C’est un sous-marin. Enfin, la partie « descente », ça va; c’est pour remonter que c’est plus aléatoire. Il est équipé de deux pièces d’artillerie de marine d’un calibre pas raisonnable. Lors des rares essais de tir, des bouts du navire se sont désolidarisés du reste. Et il a chaviré.

Il a également des moteurs de forceur de blocus, ce qui peut paraître une bonne idée, sauf que les gouvernes ont été réduites parce que quelqu’un trouvait ça peu esthétique. Il y a d’autres absurdités, comme un cachot pouvant retenir vingt personnes et un dispositif censé le transformer en dirigeable, mais que personne n’a encore osé tester.

Et donc, les personnages ont décidé de le voler. De voler l’Entreprise, donc.
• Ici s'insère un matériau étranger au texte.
import Summits.SmoothPoincare4.SmoothPoincare4.Theses.InformationMetricHadamard
import Summits.SmoothPoincare4.SmoothPoincare4.Theorems.InformationMetricHadamardC0AhRecognitionStubFarCollarPackage
import Summits.SmoothPoincare4.SmoothPoincare4.Theorems.InformationMetricHadamardC0AhRecognitionStubFarCollarImmersive
import Summits.SmoothPoincare4.SmoothPoincare4.Theorems.InformationMetricHadamardC0AhRecognitionStubFarCollarIsFar
import Summits.SmoothPoincare4.SmoothPoincare4.Theorems.InformationMetricHadamardAhHadamardFillingStubCollarPackage
import Literature.Geometry.Riemannian.RiemannianDistance
import Mathlib.Topology.Homotopy.Product
import Mathlib.Analysis.Convex.Contractible

/-!
# Stub `stub_collarSheetData` of line `universal-cover-strips-topology`
(crux `InformationMetricHadamard.AhHadamardFilling`, item stmt-SmoothPoincare4-6014; stub S3 of the
lead's skeleton)

**The collar supplies the sheet data.** For the crux's end collar `Φ : Σ × (0,1) → W⁵` of a
homotopy 4-sphere `Σ` (smooth, injective, closure clause, `C⁰` cone asymptotics with `c > 0` over a
Riemannian `g`) in ANY Riemannian 5-manifold `W` — no connectivity, completeness or curvature
hypothesis — there are

* a simply connected, locally path connected space `T = Σ × (0,t₀)` with an open topological
  embedding `ι = Φ| : T → W`, where `t₀` is the immersive depth of the landed
  `C0AhRecognition.Sketch.stub_farCollarImmersive` (openness: inverse function theorem `4 + 1 = 5`,
  landed as `CoreDistanceMorse.FarCollarPackage.isOpen_image_collar_far`; `Σ` is simply connected,
  landed as `AhHadamardFilling.Sketch.simplyConnectedSpace_carrier`, and `(0,t₀)` is convex);
* the open far part `U = Φ(Σ × (0,t))`, `t = t₀/2`, with `closure U = Φ(Σ × (0,t]) ⊆ range ι`
  (landed `FarCollarPackage.closure_image_far'`), compact frontier `⊆ Φ(Σ × {t})`, and NON-compact
  closure: the deep points `Φ(y₀,l)`, `l → 0⁺`, lie in `U` and are at unbounded distance from any
  point (landed `C0AhRecognition.Sketch.stub_farCollarIsFar`), so they have no cluster point.

Everything is proved (kind = proof); no definitions.
-/

noncomputable section

-- the prescribed namespace `Summit.<P>.<Sub>.…` duplicates `SmoothPoincare4` (P = Sub)
set_option linter.dupNamespace false

open scoped Manifold ContDiff Topology ENNReal NNReal
open Set Function

namespace Summit.SmoothPoincare4.SmoothPoincare4.Cruxes.AhHadamardFilling.UniversalCoverStripsTopology

open Literature.Topology.FourManifolds (HomotopySphere)
open Literature.Geometry.Lorentzian (PseudoRiemannianMetric)
open Summit.SmoothPoincare4.SmoothPoincare4.Cruxes.C0AhRecognition.CoreDistanceMorse
  (FarCollarPackage.isOpen_image_collar_far FarCollarPackage.isOpen_image_far'
    FarCollarPackage.closure_image_far')

/-! ## Simple connectivity of the strip `Σ × (0,t₀)` -/

-- adapted from Literature/Topology/FourManifolds/SphereCapComplement.lean (`simplyConnectedSpace_prod`)
/-- **A product of simply connected spaces is simply connected**: a path class in `α × β` is the
product of its two projections (Mathlib `Path.Homotopic.prod_projLeft_projRight`), which are
unique. [folklore] -/
private theorem simplyConnectedSpace_prod {α β : Type*} [TopologicalSpace α] [TopologicalSpace β]
    [SimplyConnectedSpace α] [SimplyConnectedSpace β] : SimplyConnectedSpace (α × β) := by
  rw [simply_connected_iff_paths_homotopic]
  refine ⟨inferInstance, ?_⟩
  rintro ⟨a₁, b₁⟩ ⟨a₂, b₂⟩
  refine ⟨fun p q => ?_⟩
  rw [← Path.Homotopic.prod_projLeft_projRight p, ← Path.Homotopic.prod_projLeft_projRight q,
    Subsingleton.elim (Path.Homotopic.projLeft p) (Path.Homotopic.projLeft q),
    Subsingleton.elim (Path.Homotopic.projRight p) (Path.Homotopic.projRight q)]

/-- **The strip `X × (0,t₀)` over a simply connected `X` is simply connected** (`t₀ > 0`): the
interval `(0,t₀)` is convex and nonempty, hence contractible, hence simply connected. [folklore] -/
private theorem simplyConnectedSpace_strip (X : Type*) [TopologicalSpace X] [SimplyConnectedSpace X]
    {t₀ : ℝ} (ht₀ : 0 < t₀) : SimplyConnectedSpace (X × Ioo (0 : ℝ) t₀) := by
  haveI : ContractibleSpace (Ioo (0 : ℝ) t₀) :=
    (convex_Ioo (0 : ℝ) t₀).contractibleSpace (nonempty_Ioo.2 ht₀)
  exact simplyConnectedSpace_prod

/-! ## The collar restricted to the immersive strip is an open embedding -/

/-- **`Ψ| : N × (0,t₀) → W` is an open topological embedding** if `Ψ` is smooth and injective on
`N × (0,1)` and immersive on `N × (0,t₀)`, `t₀ ≤ 1`: it is continuous and injective there, and open
by the inverse function theorem (`4 + 1 = 5`, landed `FarCollarPackage.isOpen_image_collar_far`),
the inclusion `N × (0,t₀) ↪ N × ℝ` being itself an open embedding. [folklore] -/
private theorem isOpenEmbedding_strip
    {N : Type} [TopologicalSpace N] [ChartedSpace (EuclideanSpace ℝ (Fin 4)) N]
    [IsManifold (𝓡 4) ∞ N]
    {W : Type} [TopologicalSpace W] [ChartedSpace (EuclideanSpace ℝ (Fin 5)) W]
    [IsManifold (𝓡 5) ∞ W] (Ψ : N × ℝ → W)
    (hsm : ContMDiffOn ((𝓡 4).prod 𝓘(ℝ, ℝ)) (𝓡 5) ∞ Ψ (univ ×ˢ Ioo (0 : ℝ) 1))
    (hinj : InjOn Ψ (univ ×ˢ Ioo (0 : ℝ) 1))
    {t₀ : ℝ} (ht₀ : t₀ ≤ 1)
    (himm : ∀ (y : N) (l : ℝ), l ∈ Ioo (0 : ℝ) t₀ →
      Injective (mfderiv ((𝓡 4).prod 𝓘(ℝ, ℝ)) (𝓡 5) Ψ (y, l))) :
    Topology.IsOpenEmbedding
      (Ψ ∘ (Prod.map id Subtype.val : N × Ioo (0 : ℝ) t₀ → N × ℝ)) := by
  -- the inclusion of the strip is an open embedding into `N × ℝ`
  have hemb : Topology.IsOpenEmbedding (Prod.map id Subtype.val : N × Ioo (0 : ℝ) t₀ → N × ℝ) :=
    Topology.IsOpenEmbedding.id.prodMap isOpen_Ioo.isOpenEmbedding_subtypeVal
  have hmem : ∀ p : N × Ioo (0 : ℝ) t₀,
      Prod.map id Subtype.val p ∈ (univ ×ˢ Ioo (0 : ℝ) 1 : Set (N × ℝ)) :=
    fun p ↦ ⟨mem_univ _, p.2.2.1, p.2.2.2.trans_le ht₀⟩
  refine Topology.IsOpenEmbedding.of_continuous_injective_isOpenMap
    (hsm.continuousOn.comp_continuous hemb.continuous hmem)
    (fun p q h ↦ hemb.injective (hinj (hmem p) (hmem q) h)) ?_
  intro O hO
  rw [image_comp]
  refine FarCollarPackage.isOpen_image_collar_far Ψ hsm ht₀ himm (hemb.isOpenMap O hO) ?_
  rintro _ ⟨p, -, rfl⟩
  exact ⟨mem_univ _, p.2.2⟩

/-- The range of the restricted collar is the far part `Ψ(N × (0,t₀))`. [folklore] -/
private theorem range_strip {N : Type} {W : Type} (Ψ : N × ℝ → W) (t₀ : ℝ) :
    range (Ψ ∘ (Prod.map id Subtype.val : N × Ioo (0 : ℝ) t₀ → N × ℝ)) =
      Ψ '' (univ ×ˢ Ioo (0 : ℝ) t₀) := by
  rw [range_comp, range_prodMap, range_id, Subtype.range_coe]

/-! ## The closure of a far part is not compact -/

/-- **Far parts have non-compact closure.** If deep points are metrically far from every base
point (`hfar`, the conclusion of the landed `Sketch.stub_farCollarIsFar`) and `N ≠ ∅`, then
`cl Ψ(N × (0,t))`, `t > 0`, is not compact: otherwise the points `Ψ(y₀, l)`, `l → 0⁺`, of the far
part would have a cluster point `p`, whose distance-`1` ball would contain points `Ψ(y₀, l)` with
`l` arbitrarily small, at distance `> 1` from `p`. [folklore] -/
private theorem not_isCompact_closure_far
    {N : Type} [Nonempty N]
    {W : Type} [TopologicalSpace W] [ChartedSpace (EuclideanSpace ℝ (Fin 5)) W]
    [IsManifold (𝓡 5) ∞ W] [RegularSpace W] (Ψ : N × ℝ → W)
    (G : PseudoRiemannianMetric (𝓡 5) ∞ (EuclideanSpace ℝ (Fin 5)) (TangentSpace (𝓡 5) : W → Type _))
    (hG : G.IsRiemannian)
    (hfar : ∀ (x₀ : W) (R : NNReal), ∃ t ∈ Ioo (0 : ℝ) 1, ∀ (y : N) (l : ℝ), l ∈ Ioo (0 : ℝ) t →
      (R : ℝ≥0∞) < G.edist hG x₀ (Ψ (y, l)))
    {t : ℝ} (ht : 0 < t) :
    ¬ IsCompact (closure (Ψ '' (univ ×ˢ Ioo (0 : ℝ) t))) := by
  intro hK
  obtain ⟨y₀⟩ := ‹Nonempty N›
  -- the deep points `Ψ(y₀, l)`, `l → 0⁺`, stay in the far part
  have hle : Filter.Tendsto (fun l : ℝ ↦ Ψ (y₀, l)) (𝓝[>] (0 : ℝ))
      (Filter.principal (closure (Ψ '' (univ ×ˢ Ioo (0 : ℝ) t)))) := by
    rw [Filter.tendsto_principal]
    filter_upwards [Ioo_mem_nhdsGT ht] with l hl
    exact subset_closure ⟨(y₀, l), ⟨mem_univ _, hl⟩, rfl⟩
  -- so by compactness they have a cluster point `p`
  obtain ⟨p, -, hp⟩ := hK.exists_mapClusterPt hle
  -- deep points are at distance `> 1` from `p`
  obtain ⟨t', ht', hdeep⟩ := hfar p 1
  have hball : ∀ᶠ y in 𝓝 p, G.edist hG p y < 1 :=
    PseudoRiemannianMetric.setOf_edist_lt_mem_nhds hG p one_pos
  have hfreq : ∃ᶠ l in 𝓝[>] (0 : ℝ), G.edist hG p (Ψ (y₀, l)) < 1 := hp.frequently hball
  have hev : ∀ᶠ l in 𝓝[>] (0 : ℝ), (1 : ℝ≥0∞) < G.edist hG p (Ψ (y₀, l)) := by
    filter_upwards [Ioo_mem_nhdsGT ht'.1] with l hl
    have hgt := hdeep y₀ l hl
    simpa only [ENNReal.coe_one] using hgt
  obtain ⟨l, hlt, hgt⟩ := (hfreq.and_eventually hev).exists
  exact lt_irrefl _ (hgt.trans hlt)

/-! ## The registered stub -/

/-- **S3 (`collarSheetData`).** For the crux's collar `Φ : Σ × (0,1) → W` (smooth, injective,
closure clause, `C⁰` cone asymptotics with `c > 0` over a Riemannian `g`) in ANY Riemannian
5-manifold `W`: there are a simply connected, locally path connected `T` and an open embedding
`ι : T → W` — namely `T = Σ × (0,t₀)`, `ι = Φ`, `t₀` the immersive depth
(`C0AhRecognition.Sketch.stub_farCollarImmersive`; `Σ` is simply connected) — and an open
`U = Φ(Σ × (0,t))`, `t = t₀/2`, with `closure U = Φ(Σ × (0,t]) ⊆ range ι`, compact frontier
`⊆ Φ(Σ × {t})` (`CoreDistanceMorse.FarCollarPackage.closure_image_far'`) and NON-compact closure
(deep points `Φ(y,l)`, `l → 0`, are at unbounded distance:
`C0AhRecognition.Sketch.stub_farCollarIsFar`). [folklore] -/
theorem stub_collarSheetData (S : HomotopySphere 4)
    (g : PseudoRiemannianMetric (𝓡 4) ∞ (EuclideanSpace ℝ (Fin 4)) (TangentSpace (𝓡 4) : S.carrier → Type _))
    (hg : g.IsRiemannian)
    (W : Type) [TopologicalSpace W] [T2Space W] [SecondCountableTopology W]
    [ChartedSpace (EuclideanSpace ℝ (Fin 5)) W] [IsManifold (𝓡 5) ∞ W]
    (G : PseudoRiemannianMetric (𝓡 5) ∞ (EuclideanSpace ℝ (Fin 5)) (TangentSpace (𝓡 5) : W → Type _))
    (hG : G.IsRiemannian) (c : ℝ) (Φ : S.carrier × ℝ → W) (hc : 0 < c)
    (hsm : ContMDiffOn ((𝓡 4).prod 𝓘(ℝ, ℝ)) (𝓡 5) ∞ Φ (univ ×ˢ Ioo (0 : ℝ) 1))
    (hinj : InjOn Φ (univ ×ˢ Ioo (0 : ℝ) 1))
    (hcl : ∀ t ∈ Ioo (0 : ℝ) 1,
      closure (Φ '' (univ ×ˢ Ioo (0 : ℝ) t)) ⊆ Φ '' (univ ×ˢ Ioo (0 : ℝ) 1))
    (hasym : ∀ ε : ℝ, 0 < ε → ∃ t ∈ Ioo (0 : ℝ) 1, ∀ (x : S.carrier) (l : ℝ), l ∈ Ioo (0 : ℝ) t →
      ∀ (v : TangentSpace (𝓡 4) x) (s : ℝ),
        |G.val (Φ (x, l)) (mfderiv ((𝓡 4).prod 𝓘(ℝ, ℝ)) (𝓡 5) Φ (x, l) (v, s))
            (mfderiv ((𝓡 4).prod 𝓘(ℝ, ℝ)) (𝓡 5) Φ (x, l) (v, s)) -
          c * (s ^ 2 + g.val x v v) / l ^ 2| ≤ ε * (c * (s ^ 2 + g.val x v v) / l ^ 2)) :
    ∃ (T : Type) (_ : TopologicalSpace T) (_ : SimplyConnectedSpace T) (_ : LocallyPathConnectedSpace T)
      (ι : T → W), Topology.IsEmbedding ι ∧ IsOpen (range ι) ∧
      ∃ U : Set W, IsOpen U ∧ closure U ⊆ range ι ∧ IsCompact (frontier U) ∧
        ¬ IsCompact (closure U) := by
  -- instances: `Σ ≠ ∅`, `π₁ Σ = 1`; `W` is locally compact Hausdorff (hence regular) and locally
  -- path connected
  haveI : Nonempty S.carrier := Sketch.nonempty_carrier S
  haveI : SimplyConnectedSpace S.carrier := Sketch.simplyConnectedSpace_carrier S
  haveI : LocallyCompactSpace W := ChartedSpace.locallyCompactSpace (EuclideanSpace ℝ (Fin 5)) W
  haveI : LocallyPathConnectedSpace W :=
    ChartedSpace.locallyPathConnectedSpace (EuclideanSpace ℝ (Fin 5)) W
  -- the immersive depth `t₀` and the far-distance property of deep points
  obtain ⟨t₀, ht₀, himm⟩ :=
    C0AhRecognition.Sketch.stub_farCollarImmersive S.carrier g hg W G c Φ hc hasym
  have hfar := C0AhRecognition.Sketch.stub_farCollarIsFar S.carrier g hg W G hG c Φ hc hsm hinj
    ⟨t₀, ht₀, himm⟩ hasym
  -- the sheet `T = Σ × (0,t₀)`, `ι = Φ|`
  have hι : Topology.IsOpenEmbedding
      (Φ ∘ (Prod.map id Subtype.val : S.carrier × Ioo (0 : ℝ) t₀ → S.carrier × ℝ)) :=
    isOpenEmbedding_strip Φ hsm hinj ht₀.2.le himm
  haveI : SimplyConnectedSpace (S.carrier × Ioo (0 : ℝ) t₀) :=
    simplyConnectedSpace_strip S.carrier ht₀.1
  haveI : LocallyPathConnectedSpace (S.carrier × Ioo (0 : ℝ) t₀) := hι.locallyPathConnectedSpace
  refine ⟨S.carrier × Ioo (0 : ℝ) t₀, inferInstance, inferInstance, inferInstance,
    Φ ∘ (Prod.map id Subtype.val : S.carrier × Ioo (0 : ℝ) t₀ → S.carrier × ℝ),
    hι.isEmbedding, hι.isOpen_range, ?_⟩
  -- the far part `U = Φ(Σ × (0,t))`, `t = t₀ / 2`
  set t : ℝ := t₀ / 2 with ht_def
  have ht0 : 0 < t := by rw [ht_def]; exact half_pos ht₀.1
  have htt₀ : t < t₀ := by rw [ht_def]; exact half_lt_self ht₀.1
  have ht1 : t ∈ Ioo (0 : ℝ) 1 := ⟨ht0, htt₀.trans ht₀.2⟩
  have hUo : IsOpen (Φ '' (univ ×ˢ Ioo (0 : ℝ) t)) :=
    FarCollarPackage.isOpen_image_far' Φ hsm ht₀.2.le himm htt₀.le
  have hUcl : closure (Φ '' (univ ×ˢ Ioo (0 : ℝ) t)) = Φ '' (univ ×ˢ Ioc (0 : ℝ) t) :=
    FarCollarPackage.closure_image_far' Φ G hG hsm.continuousOn hinj hcl hfar ht1
  refine ⟨Φ '' (univ ×ˢ Ioo (0 : ℝ) t), hUo, ?_, ?_, ?_⟩
  · -- `closure U = Φ(Σ × (0,t]) ⊆ Φ(Σ × (0,t₀)) = range ι`
    rw [hUcl, range_strip]
    exact image_mono (prod_mono Subset.rfl (Ioc_subset_Ioo_right htt₀))
  · -- `frontier U ⊆ Φ(Σ × {t})`, a continuous image of a compact set
    have hK : IsCompact (Φ '' (univ ×ˢ {t})) := by
      refine (isCompact_univ.prod isCompact_singleton).image_of_continuousOn (hsm.continuousOn.mono ?_)
      exact prod_mono Subset.rfl (singleton_subset_iff.2 ht1)
    refine hK.of_isClosed_subset isClosed_frontier ?_
    rw [frontier, hUo.interior_eq, hUcl]
    rintro _ ⟨⟨x, hx, rfl⟩, hnot⟩
    refine ⟨x, ⟨mem_univ _, ?_⟩, rfl⟩
    rcases hx.2.2.lt_or_eq with hlt | heq
    · exact absurd ⟨x, ⟨mem_univ _, hx.2.1, hlt⟩, rfl⟩ hnot
    · exact heq
  · -- `closure U` is not compact: deep points have no cluster point
    exact not_isCompact_closure_far Φ G hG hfar ht0

end Summit.SmoothPoincare4.SmoothPoincare4.Cruxes.AhHadamardFilling.UniversalCoverStripsTopology

end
Les personnages, c’est la princesse du coin, qui n’aime pas son mari et a des envies d’indépendance contrariées par son statut et par la gendarmerie locale. Elle est fortement inspirée de Tiabeanie, de Disenchantment.

C’est aussi une naïade, descendante de la Lorelei originelle, qui a décidé d’embrasser la carrière de pirate; c’est plus pratique pour couler les bateaux quand on ne sait pas chanter.

Enfin, c’est Herr Dr. Ing. Grimm, nain de sa nature, ingénieur du navire. Il est passablement frustré par plusieurs années de gestion du Comité et de l’incurie aristocratico-bureaucratique qui a la mainmise sur le projet. Avant l’arrivée de la princesse et de la pirate, il était déjà à deux doigts de lancer une mutinerie.

Où est-ce que tout ce bazar va aller? Je n’en sais rien. J’ai quelques idées de péripéties, mais je laisse les joueurs s’amuser dans le bac à sable et je leur pique leurs idées. Par exemple, quand un des joueurs dit « je suis sûr qu’il y a des espions dans l’équipage », je note « tous l’équipage sont des espions ».

Sans aller jusqu’à dire que Château Falkenstein est le jeu parfait pour ce genre d’approche « bac à sable », il a plusieurs atouts. Notamment des mécaniques de jeu très simples (tellement simples qu’elles ont tendance à déstabiliser un peu les joueurs, moi-même y compris).

Il n’y a guère que toute la partie combat et magie qui est plus complexe, mais on n’a pas de magicien dans l’équipe et je pense gérer les combats de façon très « à la louche ». Ne me parlez pas des règles de duel, par exemple…

Peut-être le plus compliqué, c’est de gérer le contexte: l’époque victorienne n’est pas triviale. Bon, techniquement, aucune époque n’est triviale quand on la regarde un peu sous le nez.

Mais dans le cas présent, il y a tous les aspects géopolitiques (le micro-royaume pas encore assimilé par la Prusse, dont le prince consort est bavarois), sociaux (deux des personnages sont des femmes), etc. Disons que ça donne des occasions d’interactions intéressantes; j’attends avec impatience le premier bal de la naïade.

Alors oui, ça va être silly, mais c’est normal: ça vient avec les joueurs. Moi le premier.

Photo: L’Orgue du « Nautilus » (prise par moi-même à Disneyland Paris il y a longtemps, NE ME JUGEZ PAS OKER); il y en a bien entendu un similaire à bord du Unternehmung.